[Collected data entries]

import Mathlib
import HarnessLib
import Summits.AtomisticToContinuum.FouriersLaw.Theorems.VanishingNoiseTransferVanishingNoiseBoundFlipKuboDirichlet
import Summits.AtomisticToContinuum.FouriersLaw.Theorems.VanishingNoiseTransferVanishingNoiseBoundFlipTestFunctions

/-!
# Every bond carries the response: `⟨g, j_i⟩_{μ_T} = γ⟨g, p_0² − T⟩_{μ_T} − T²` for flip forward fields

`--supports stmt-AtomisticToContinuum-11977` helper file (crux `NoisyFourier`, route `VanishingNoiseTransfer`,
line `sector-dirichlet-gluing`, registered helper `helper_flipBondResponseIdentity` of stub
`stub_flipConductanceCeiling`).

Setting: the pinned anharmonic chain `pinnedChain ω₂ lam β γ` (all parameters `> 0`), `T > 0`, `L ≥ 2`, any
flip rate `ε`, and a classical equilibrium FORWARD FIELD `g ∈ C² ∩ L²(μ_T)` of the flip-noisy generator:
`(L_{T,T} + εS) g = −(p_0² − T)` pointwise (`S = flipNoise`, Bernardin–Olla's velocity flips). Then for every
genuine bond `i` (`i + 1 < L`), with `j_i = bondCurrent L i = −½(p_i + p_{i+1}) V'(q_{i+1} − q_i)`:

  `⟨g, j_i⟩_{μ_T} = γ ⟨g, p_0² − T⟩_{μ_T} − T²`     (`flip_bondResponse`).

Proof (the proof of `flip_rowSum` with the block energy `E_{≤i}` of the sites `0..i` in place of `H`):
`(g, k_0 + εSg)` is a forward pair of the plain equilibrium generator (`flip_forwardPair`), and
`(E_{≤i}, γk_0 − j_i)` is a BACKWARD pair: `X_H E_{≤i} = −j_i` (discrete continuity equation,
`HardTether.sum_hamiltonianPart_leftEnergy`) and `S_B E_{≤i} = T − p_0²` (only the left bath touches the block,
`HardTether.bondCurrent_add_generator_leftEnergy`). The cross Green identity `integral_cross_eq` gives
`∫ E_{≤i}(k_0 + εSg) e^{−H/T} = ∫ g(γk_0 − j_i) e^{−H/T}`; on the left `⟨E_{≤i}, Sg⟩ = ⟨S E_{≤i}, g⟩ = 0`
(`S` symmetric under `μ_T`, `E_{≤i}` even in every momentum) and `⟨E_{≤i}, k_0⟩_{μ_T} = T⟨∂_{p_0}E_{≤i}, p_0⟩ =
T⟨p_0, p_0⟩ = T²` (Gaussian integration by parts, equipartition).

References: Bonetto–Lebowitz–Rey-Bellet 2000 §5.2 eqs. (24)–(27) (all bonds carry the reservoir flux);
Bernardin–Olla 2011 §2.1 (`S` symmetric, `S H = 0`); Eckmann–Pillet–Rey-Bellet 1999 §3; folklore.
-/

noncomputable section

open MeasureTheory Filter Topology
open scoped ContDiff
open Literature.MathematicalPhysics.KineticTheory.HeatConduction
open Literature.MathematicalPhysics.KineticTheory.HeatConduction.HardTether
  (leftEnergy blockWeight bondCurrent_add_generator_leftEnergy partialP_leftEnergy sum_hamiltonianPart_leftEnergy)
open Summit.AtomisticToContinuum.FouriersLaw.Theorems.SuperadditiveResistance.DeviceLiouville
  (kin kin_eq_sq liouvilleOp bathOp)
open Summit.AtomisticToContinuum.FouriersLaw.Theorems.SuperadditiveResistance.KuboPlain
  (generator_eq_liouvilleOp_add_bathOp)
open Summit.AtomisticToContinuum.FouriersLaw.Cruxes.SuperadditiveResistance.FloatingProbeBypassLaplacian
  (pinnedChain_memLp_two_snd pinnedChain_memLp_two_snd_sq pinnedChain_integral_snd_sq
    integral_mul_sq_sub_gibbsMeasure)
open Summit.AtomisticToContinuum.FouriersLaw.Cruxes.ConductanceLowerBound.ForecastSensitivity
  (integral_cross_eq sum_ite_val_eq)
open Summit.AtomisticToContinuum.FouriersLaw.Cruxes.SuperadditiveResistance.InsertionToolbox
  (pinnedChain_memLp_two_of_abs_le)
open Summit.AtomisticToContinuum.FouriersLaw.Theorems.VanishingNoiseBound
  (memLp_comp_momentumFlip memLp_flipNoise flip_forwardPair gibbs_flipInvariant contDiff_leftEnergy'
    leftEnergy_mem_Icc leftEnergy_momentumFlip flipNoise_eq_zero_of_invariant)

namespace Summit.AtomisticToContinuum.FouriersLaw.Theorems.NoisyFourier.FlipCeiling

/-! ## The block energy `E_{≤i}` is a backward pair with source `γ(p_0² − T) − j_i` -/

section BlockEnergy

variable {L : ℕ}

/-- **Discrete continuity equation in operator form**: `X_H E_{≤i} = −j_i` for differentiable potentials.
[Bonetto–Lebowitz–Rey-Bellet 2000, §5.2 eqs. (25)–(26)] [folklore] -/
theorem liouvilleOp_leftEnergy (P : OscillatorChain) (hU : Differentiable ℝ P.U) (hV : Differentiable ℝ P.V)
    (i : Fin L) (x : PhaseSpace L) :
    liouvilleOp P L (leftEnergy P L i) x = -P.bondCurrent L i x := by
  unfold liouvilleOp
  exact sum_hamiltonianPart_leftEnergy P hU hV i x

variable {ω₂ lam β γ : ℝ}

/-- **The block energy is a backward pair.** For a genuine bond `i` (`i + 1 < L`) of the pinned chain:
`−X_H E_{≤i} + γ S_{bathWeight} E_{≤i} = −(γ(p_0² − T) − j_i)` — only the left thermostat touches the block
`{0, …, i}` and `S_{bathWeight} E_{≤i} = T − p_0²`. [Bonetto–Lebowitz–Rey-Bellet 2000, §5.2] [folklore] -/
theorem leftEnergy_backwardPair (T : ℝ) {i : Fin L} (hi : i.val + 1 < L) (x : PhaseSpace L) :
    -1 * liouvilleOp (pinnedChain ω₂ lam β γ) L (leftEnergy (pinnedChain ω₂ lam β γ) L i) x +
        γ * bathOp L (OscillatorChain.bathWeight L) T (leftEnergy (pinnedChain ω₂ lam β γ) L i) x =
      -(γ * (kin L 0 x - T) - (pinnedChain ω₂ lam β γ).bondCurrent L i x) := by
  have hL0 : 0 < L := by omega
  have hU : Differentiable ℝ (pinnedChain ω₂ lam β γ).U :=
    (pinnedChain_contDiff_U ω₂ lam β γ (n := 1)).differentiable one_ne_zero
  have hV : Differentiable ℝ (pinnedChain ω₂ lam β γ).V :=
    (pinnedChain_contDiff_V ω₂ lam β γ (n := 1)).differentiable one_ne_zero
  have hliou := liouvilleOp_leftEnergy (pinnedChain ω₂ lam β γ) hU hV i x
  have hgen := generator_eq_liouvilleOp_add_bathOp (pinnedChain ω₂ lam β γ) L T
    (leftEnergy (pinnedChain ω₂ lam β γ) L i) x
  have hbal := bondCurrent_add_generator_leftEnergy (pinnedChain ω₂ lam β γ) hU hV hi T T x
  rw [Cruxes.ConductanceLowerBound.ForecastSensitivity.sum_ite_val_eq hL0 (fun k => T - x.2 k ^ 2)] at hbal
  rw [show (pinnedChain ω₂ lam β γ).γ = γ from rfl] at hgen hbal
  rw [kin_eq_sq hL0]
  linear_combination hbal - hgen - 2 * hliou

end BlockEnergy

/-! ## Every bond carries the response -/

section BondResponse

variable {ω₂ lam β γ : ℝ}

/-- **Every bond carries the response of a flip forward field**: for the pinned chain (all parameters `> 0`),
`T > 0`, `L ≥ 2`, any `ε`, every classical `C² ∩ L²(μ_T)` solution `g` of `(L_{T,T} + εS) g = −(p_0² − T)` and
every genuine bond `i` (`i + 1 < L`): `⟨g, j_i⟩_{μ_T} = γ⟨g, p_0² − T⟩_{μ_T} − T²`. Proof: the cross Green
identity (`integral_cross_eq`) for the forward pair `(g, k_0 + εSg)` against the backward pair
`(E_{≤i}, γk_0 − j_i)`, then `⟨E_{≤i}, Sg⟩ = ⟨S E_{≤i}, g⟩ = 0` and `⟨E_{≤i}, k_0⟩_{μ_T} = T⟨p_0, p_0⟩ = T²`.
[Bonetto–Lebowitz–Rey-Bellet 2000, §5.2 eqs. (24)–(27)] [folklore] -/
theorem flip_bondResponse (hω : 0 < ω₂) (hl : 0 < lam) (hβ : 0 < β) (hγ : 0 < γ) {T : ℝ} (hT : 0 < T)
    (ε : ℝ) {L : ℕ} (hL : 2 ≤ L) {g : PhaseSpace L → ℝ} (hg2 : ContDiff ℝ 2 g)
    (hgL : MemLp g 2 ((pinnedChain ω₂ lam β γ).gibbsMeasure L T))
    (hpde : ∀ x, (pinnedChain ω₂ lam β γ).flipGenerator L T T ε g x = -(kin L 0 x - T))
    {i : Fin L} (hi : i.val + 1 < L) :
    ∫ x, g x * (pinnedChain ω₂ lam β γ).bondCurrent L i x ∂((pinnedChain ω₂ lam β γ).gibbsMeasure L T) =
      γ * ∫ x, g x * (kin L 0 x - T) ∂((pinnedChain ω₂ lam β γ).gibbsMeasure L T) - T ^ 2 := by
  have hL0 : 0 < L := by omega
  set P := pinnedChain ω₂ lam β γ with hP
  set μ := P.gibbsMeasure L T with hμdef
  set E := leftEnergy P L i with hE
  set B := OscillatorChain.bathWeight L with hB
  haveI : IsProbabilityMeasure μ := pinnedChain_isProbabilityMeasure_gibbsMeasure hω hl.le hβ.le γ L hT
  have hflip := gibbs_flipInvariant (ω₂ := ω₂) (lam := lam) (β := β) (γ := γ) L T
  -- regularity and size of the block energy `E`
  have hU : ContDiff ℝ ∞ P.U := pinnedChain_contDiff_U ω₂ lam β γ
  have hV : ContDiff ℝ ∞ P.V := pinnedChain_contDiff_V ω₂ lam β γ
  have hEs : ContDiff ℝ ∞ E := contDiff_leftEnergy' P hU hV L i
  have hE2 : ContDiff ℝ 2 E := hEs.of_le (by norm_cast)
  have hEd : Differentiable ℝ E := hE2.differentiable two_ne_zero
  have hU0 : ∀ q, 0 ≤ P.U q := fun q => by
    show 0 ≤ ω₂ * q ^ 2 / 2 + lam * q ^ 4 / 4
    positivity
  have hV0 : ∀ r, 0 ≤ P.V r := fun r => by
    show 0 ≤ r ^ 2 / 2 + β * r ^ 4 / 4
    positivity
  have hEicc : ∀ x, 0 ≤ E x ∧ E x ≤ P.hamiltonian L x := fun x => leftEnergy_mem_Icc P hU0 hV0 L i x
  -- square integrability of the players
  have hEL2 : MemLp E 2 μ :=
    pinnedChain_memLp_two_of_abs_le hω hl.le hβ.le γ L hT hEs.continuous (C := 1) (k := 1) fun x => by
      obtain ⟨h0, h1⟩ := hEicc x
      rw [abs_of_nonneg h0, pow_one, one_mul]
      linarith
  have hk0L2 : MemLp (fun x => kin L 0 x - T) 2 μ :=
    ((pinnedChain_memLp_two_snd_sq hω hl.le hβ.le γ L hT ⟨0, hL0⟩).sub (memLp_const T)).ae_eq
      (ae_of_all _ fun x => by simp [kin_eq_sq hL0])
  have hjL2 : MemLp (P.bondCurrent L i) 2 μ :=
    pinnedChain_memLp_two_of_abs_le hω hl.le hβ.le γ L hT (pinnedChain_continuous_bondCurrent ω₂ lam β γ L i)
      (C := (L : ℝ) * ((3 + β) / 2)) (k := 2) fun x => by
      calc |P.bondCurrent L i x| ≤ L * ((3 + β) / 2 * (1 + P.hamiltonian L x) ^ 2) :=
            pinnedChain_abs_bondCurrent_le hω.le hl.le hβ.le γ L i x
        _ = (L : ℝ) * ((3 + β) / 2) * (1 + P.hamiltonian L x) ^ 2 := by ring
  have hkEL2 : MemLp (fun x => γ * (kin L 0 x - T) - P.bondCurrent L i x) 2 μ := (hk0L2.const_mul γ).sub hjL2
  have hSgL2 : MemLp (flipNoise L g) 2 μ := memLp_flipNoise hflip hgL
  set k' : PhaseSpace L → ℝ := fun x => (kin L 0 x - T) + ε * flipNoise L g x with hk'
  have hk'L2 : MemLp k' 2 μ := hk0L2.add (hSgL2.const_mul ε)
  -- the two pairs
  have hB0 : ∀ i, 0 ≤ B i := by
    intro i
    simp only [hB, OscillatorChain.bathWeight]
    positivity
  have hpg : ∀ x, 1 * liouvilleOp P L g x + γ * bathOp L B T g x = -k' x := fun x =>
    flip_forwardPair (ω₂ := ω₂) (lam := lam) (β := β) (γ := γ) L T ε (k := fun y => kin L 0 y - T) hpde x
  have hpE : ∀ x, -1 * liouvilleOp P L E x + γ * bathOp L B T E x =
      -(γ * (kin L 0 x - T) - P.bondCurrent L i x) := fun x =>
    leftEnergy_backwardPair (ω₂ := ω₂) (lam := lam) (β := β) (γ := γ) T hi x
  -- the cross identity, cutoff removed, in Gibbs-measure form
  have hρeq : ∫ x, E x * k' x * P.gibbsDensity L T x =
      ∫ x, g x * (γ * (kin L 0 x - T) - P.bondCurrent L i x) * P.gibbsDensity L T x :=
    integral_cross_eq hω hl.le hβ.le L hT B hB0 1 hγ hg2 hE2 hgL hk'L2 hEL2 hkEL2 hpg hpE
  have hμeq : ∫ x, g x * (γ * (kin L 0 x - T) - P.bondCurrent L i x) ∂μ = ∫ x, E x * k' x ∂μ := by
    rw [P.integral_gibbsMeasure, P.integral_gibbsMeasure, hρeq]
  -- `⟨E, k'⟩ = ⟨E, k_0⟩ + ε⟨E, Sg⟩ = T² + 0`
  have hEk0 : ∫ x, E x * (kin L 0 x - T) ∂μ = T ^ 2 := by
    have hdE : ∀ x, partialP (⟨0, hL0⟩ : Fin L) E x = x.2 ⟨0, hL0⟩ := fun x => by
      rw [hE, partialP_leftEnergy P i ⟨0, hL0⟩]
      simp [blockWeight]
    have hdEL2 : MemLp (partialP (⟨0, hL0⟩ : Fin L) E) 2 μ := by
      rw [show partialP (⟨0, hL0⟩ : Fin L) E = fun x => x.2 ⟨0, hL0⟩ from funext hdE]
      exact pinnedChain_memLp_two_snd hω hl.le hβ.le γ L hT _
    have e1 : ∫ x, E x * (kin L 0 x - T) ∂μ = ∫ x, E x * (x.2 ⟨0, hL0⟩ ^ 2 - T) ∂μ :=
      integral_congr_ae (ae_of_all _ fun x => by dsimp only; rw [kin_eq_sq hL0])
    have e2 : ∫ x, partialP (⟨0, hL0⟩ : Fin L) E x * x.2 ⟨0, hL0⟩ ∂μ = ∫ x, x.2 ⟨0, hL0⟩ ^ 2 ∂μ :=
      integral_congr_ae (ae_of_all _ fun x => by dsimp only; rw [hdE x]; ring)
    rw [e1, integral_mul_sq_sub_gibbsMeasure hω hl.le hβ.le γ L hT ⟨0, hL0⟩ hEd hEL2 hdEL2, e2,
      pinnedChain_integral_snd_sq hω hl.le hβ.le γ L hT ⟨0, hL0⟩]
    ring
  have hES : ∫ x, E x * flipNoise L g x ∂μ = 0 := by
    have hgi : ∀ i, MemLp (fun x => g (momentumFlip i x)) 2 μ := memLp_comp_momentumFlip hflip hgL
    rw [integral_mul_flipNoise hflip (hEL2.integrable_mul hgL) (fun i => hEL2.integrable_mul (hgi i))]
    have h0 : flipNoise L E = fun _ => 0 :=
      funext fun x => flipNoise_eq_zero_of_invariant (fun k y => leftEnergy_momentumFlip P i k y) x
    simp [h0]
  have hEk' : ∫ x, E x * k' x ∂μ = T ^ 2 := by
    have i1 : Integrable (fun x => E x * (kin L 0 x - T)) μ := hEL2.integrable_mul hk0L2
    have i2 : Integrable (fun x => E x * flipNoise L g x) μ := hEL2.integrable_mul hSgL2
    have e : (fun x => E x * k' x) = fun x => E x * (kin L 0 x - T) + ε * (E x * flipNoise L g x) := by
      funext x; rw [hk']; ring
    rw [e, integral_add i1 (i2.const_mul ε), integral_const_mul, hES, hEk0]
    ring
  -- split the pairing with `γk_0 − j_i`
  have hsplit : ∫ x, g x * (γ * (kin L 0 x - T) - P.bondCurrent L i x) ∂μ =
      γ * (∫ x, g x * (kin L 0 x - T) ∂μ) - ∫ x, g x * P.bondCurrent L i x ∂μ := by
    have i1 : Integrable (fun x => g x * (kin L 0 x - T)) μ := hgL.integrable_mul hk0L2
    have i2 : Integrable (fun x => g x * P.bondCurrent L i x) μ := hgL.integrable_mul hjL2
    rw [← integral_const_mul, ← integral_sub (i1.const_mul γ) i2]
    exact integral_congr_ae (ae_of_all _ fun x => by ring)
  have hfin : γ * (∫ x, g x * (kin L 0 x - T) ∂μ) - ∫ x, g x * P.bondCurrent L i x ∂μ = T ^ 2 := by
    rw [← hsplit, hμeq, hEk']
  linarith

end BondResponse

/-! ## Registered helper -/

/-- Registered helper sub-goal `helper_flipBondResponseIdentity` of stub `stub_flipConductanceCeiling` (line
`sector-dirichlet-gluing`, crux stmt-AtomisticToContinuum-11977): every genuine bond carries the response of a
classical `C² ∩ L²(μ_T)` forward field `g` of the flip-noisy equilibrium generator,
`(L_{T,T} + εS) g = −(p_0² − T)` (`L ≥ 2`, any `ε`, `i + 1 < L`): `⟨g, j_i⟩_{μ_T} = γ⟨g, p_0² − T⟩_{μ_T} − T²`
(`flip_bondResponse`). [Bonetto–Lebowitz–Rey-Bellet 2000, §5.2] [folklore] -/
theorem helper_flipBondResponseIdentity : ∀ (ω₂ lam β γ T ε : ℝ), 0 < ω₂ → 0 < lam → 0 < β → 0 < γ → 0 < T → ∀ (L : ℕ), 2 ≤ L → ∀ g : Literature.MathematicalPhysics.KineticTheory.HeatConduction.PhaseSpace L → ℝ, ContDiff ℝ 2 g → MeasureTheory.MemLp g 2 ((Literature.MathematicalPhysics.KineticTheory.HeatConduction.pinnedChain ω₂ lam β γ).gibbsMeasure L T) → (∀ x, (Literature.MathematicalPhysics.KineticTheory.HeatConduction.pinnedChain ω₂ lam β γ).flipGenerator L T T ε g x = -(Summit.AtomisticToContinuum.FouriersLaw.Theorems.SuperadditiveResistance.DeviceLiouville.kin L 0 x - T)) → ∀ (i : Fin L), i.val + 1 < L → MeasureTheory.integral ((Literature.MathematicalPhysics.KineticTheory.HeatConduction.pinnedChain ω₂ lam β γ).gibbsMeasure L T) (fun x => g x * (Literature.MathematicalPhysics.KineticTheory.HeatConduction.pinnedChain ω₂ lam β γ).bondCurrent L i x) = γ * MeasureTheory.integral ((Literature.MathematicalPhysics.KineticTheory.HeatConduction.pinnedChain ω₂ lam β γ).gibbsMeasure L T) (fun x => g x * (Summit.AtomisticToContinuum.FouriersLaw.Theorems.SuperadditiveResistance.DeviceLiouville.kin L 0 x - T)) - T ^ 2 :=
  fun _ _ _ _ _ ε hω hl hβ hγ hT _ hL _ hg2 hgL hpde _ hi => flip_bondResponse hω hl hβ hγ hT ε hL hg2 hgL hpde hi

end Summit.AtomisticToContinuum.FouriersLaw.Theorems.NoisyFourier.FlipCeiling

end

Exercise details
Take the lines above from the one containing "have hV : Differentiable" to the one containing "(hgL : MemLp" and retype them exactly, both ends included, with nothing added.

Problem solution
  have hV : Differentiable ℝ (pinnedChain ω₂ lam β γ).V :=
    (pinnedChain_contDiff_V ω₂ lam β γ (n := 1)).differentiable one_ne_zero
  have hliou := liouvilleOp_leftEnergy (pinnedChain ω₂ lam β γ) hU hV i x
  have hgen := generator_eq_liouvilleOp_add_bathOp (pinnedChain ω₂ lam β γ) L T
    (leftEnergy (pinnedChain ω₂ lam β γ) L i) x
  have hbal := bondCurrent_add_generator_leftEnergy (pinnedChain ω₂ lam β γ) hU hV hi T T x
  rw [Cruxes.ConductanceLowerBound.ForecastSensitivity.sum_ite_val_eq hL0 (fun k => T - x.2 k ^ 2)] at hbal
  rw [show (pinnedChain ω₂ lam β γ).γ = γ from rfl] at hgen hbal
  rw [kin_eq_sq hL0]
  linear_combination hbal - hgen - 2 * hliou

end BlockEnergy

/-! ## Every bond carries the response -/

section BondResponse

variable {ω₂ lam β γ : ℝ}

/-- **Every bond carries the response of a flip forward field**: for the pinned chain (all parameters `> 0`),
`T > 0`, `L ≥ 2`, any `ε`, every classical `C² ∩ L²(μ_T)` solution `g` of `(L_{T,T} + εS) g = −(p_0² − T)` and
every genuine bond `i` (`i + 1 < L`): `⟨g, j_i⟩_{μ_T} = γ⟨g, p_0² − T⟩_{μ_T} − T²`. Proof: the cross Green
identity (`integral_cross_eq`) for the forward pair `(g, k_0 + εSg)` against the backward pair
`(E_{≤i}, γk_0 − j_i)`, then `⟨E_{≤i}, Sg⟩ = ⟨S E_{≤i}, g⟩ = 0` and `⟨E_{≤i}, k_0⟩_{μ_T} = T⟨p_0, p_0⟩ = T²`.
[Bonetto–Lebowitz–Rey-Bellet 2000, §5.2 eqs. (24)–(27)] [folklore] -/
theorem flip_bondResponse (hω : 0 < ω₂) (hl : 0 < lam) (hβ : 0 < β) (hγ : 0 < γ) {T : ℝ} (hT : 0 < T)
    (ε : ℝ) {L : ℕ} (hL : 2 ≤ L) {g : PhaseSpace L → ℝ} (hg2 : ContDiff ℝ 2 g)
    (hgL : MemLp g 2 ((pinnedChain ω₂ lam β γ).gibbsMeasure L T))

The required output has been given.